Otherwise, there wasn’t a lot of activity on Wednesday, but the JPY continues to edge higher and is getting close to breaking some key levels. USD/JPY still looks to have scope to break below 150 based on the correlation with yield spreads, while we continue to see CHF/JPY as the best value trade, This dampens any impact from risk fluctuations, as the CHF also tends to suffer in risk positive conditions, and from a value perspective it is hard to justify the 50% rise in CHF/JPY seen in the last few years now that yield spreads have moved back in the JPY’s favour.
On the back of the stronger than expected UK CPI on Wednesday and the better than expected UK employment data released on Tuesday, GBP has made some modest gains against the EUR this week, making fresh 2025 lows, but gains are becoming increasingly hard to extend at these levels.

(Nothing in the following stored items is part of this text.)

import Mathlib
import HarnessLib
import Summits.AtomisticToContinuum.FouriersLaw.Theses.JunctionLocality
import Summits.AtomisticToContinuum.FouriersLaw.Theorems.JunctionLocalitySuperadditiveResistanceStubInsertionIdentity
import Summits.AtomisticToContinuum.FouriersLaw.Theorems.JunctionLocalitySuperadditiveResistancePlainResponseUnique
import Summits.AtomisticToContinuum.FouriersLaw.Theorems.JunctionLocalitySuperadditiveResistanceStubPlainForwardField
import Summits.AtomisticToContinuum.FouriersLaw.Theorems.JunctionLocalitySuperadditiveResistanceKuboGauss
import Summits.AtomisticToContinuum.FouriersLaw.Theorems.JunctionLocalitySuperadditiveResistanceStubPlainKuboLinkAux1

/-!
# Existence of the plain chain's first-order response field (clauses 1–2 of `PlainFrame`;
stub `stub_linearResponsePlain` of line `thermalise-then-cut-probe-insertion`, crux stmt-AtomisticToContinuum-11748)

Helper file (`--supports` stmt-AtomisticToContinuum-11748). For the pinned anharmonic chain
`pinnedChain ω₂ lam β γ` (all parameters `> 0`), `T > 0` and every `L ≥ 1`:

* `exists_smooth_poisson` — the hypoelliptic POISSON PROBLEM AT EQUILIBRIUM for a general source:
  for every smooth `k` with `|k| ≤ K e^{H/4T}` and `μ_T(k) = 0` there is a smooth, mean-zero
  `g ∈ L²(μ_T)` with `L_{T,T} g = −k` pointwise (`g = ∫₀^∞ P_t k dt` recentred: exponential
  ergodicity of the equilibrium semigroup, CEHR 2018 Thm 2.13 (3); distributional Poisson equation
  and Hörmander regularity from the sibling stub's helpers `…StubPlainForwardFieldAux1/3`);
* `exists_classical_responseField` — MOMENTUM REVERSAL: with `W = (γ/2T²)(p_0² − p_{L−1}²)` (even in
  `p`, mean zero) and `g_W` its Poisson field, `h := g_W ∘ Θ` (`Θ(q,p) = (q,−p)`) is a smooth,
  mean-zero, `L²(μ_T)` CLASSICAL solution of the `μ_T`-adjoint equation `−X_H h + γ S h = −W`
  (`X_H(u∘Θ) = −(X_H u)∘Θ`, `S(u∘Θ) = (Su)∘Θ`, `μ_T` is `Θ`-invariant);
* `isPlainResponseField_of_classical`, `exists_isPlainResponseField` — hence (integration by parts
  against `C_c^∞`, `integral_generator_mul_eq_adjoint`) `h` is a weak `L²(μ_T)` response field:
  `IsPlainResponseField (pinnedChain …) T L h` — clause 1 of the line's `PlainFrame` is a THEOREM;
* `isPlainResponseField_unique`, `plainFrame_iff` — with the landed uniqueness
  (`plainResponseField_unique`) the frame `PlainFrame P T L h G` for a response field `h` is
  equivalent to the single Kubo-link equation `G = γ(1/2 − ⟨p_0² − T, h⟩_{μ_T})`.

References: Cuneo–Eckmann–Hairer–Rey-Bellet, EJP 23 (2018) no. 55, Thm 2.13; L. Hörmander, Acta
Math. 119 (1967), Thm 1.1; Eckmann–Pillet–Rey-Bellet, CMP 201 (1999) §3 (`L* = ΠLΠ`).
-/

noncomputable section

open MeasureTheory Filter Topology ProbabilityTheory Set
open scoped ContDiff NNReal
open Literature.MathematicalPhysics.KineticTheory.HeatConduction
open Literature.MathematicalPhysics.KineticTheory Literature.Analysis.Distribution OscillatorChain
open Summit.AtomisticToContinuum.FouriersLaw.Theorems.SubdiffusiveBondHeat
open Summit.AtomisticToContinuum.FouriersLaw.Theorems.SuperadditiveResistance.PlainForwardField
open Summit.AtomisticToContinuum.FouriersLaw.Theorems.SuperadditiveResistance.DeviceLiouville
  (liouvilleOp bathOp generator_eq_liouvilleOp_add integral_generator_mul_eq_adjoint kin_eq_sq
    plainResponseField_unique continuous_liouvilleOp continuous_bathOp)
open Summit.AtomisticToContinuum.FouriersLaw.Theorems.SuperadditiveResistance.Kubo (memLp_kinetic)
open Summit.AtomisticToContinuum.FouriersLaw.Cruxes.SuperadditiveResistance.FloatingProbeBypassLaplacian
  (contDiff_flip integral_flip_gibbsMeasure memLp_flip_gibbsMeasure adjoint_flip_eq_generator)

namespace Summit.AtomisticToContinuum.FouriersLaw.Cruxes.SuperadditiveResistance.ThermaliseThenCutProbeInsertion

/-! ## The Poisson problem at equilibrium for a general exponentially dominated source -/

section Poisson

Despite the stronger UK data there has been minimal movement in yield spreads in GBP’s favour, and we are now at levels in EUR/GBP that are approaching the highest in real terms seen since 2015 – before the Brexit vote. The data may discourage the BoE MPC hawks from any further early easing, but we still expect rates to fall more than the market is pricing in this year as weak demand starts to take its toll on UK employment and wages, suggesting the big picture risks for EUR/GBP are still on the upside.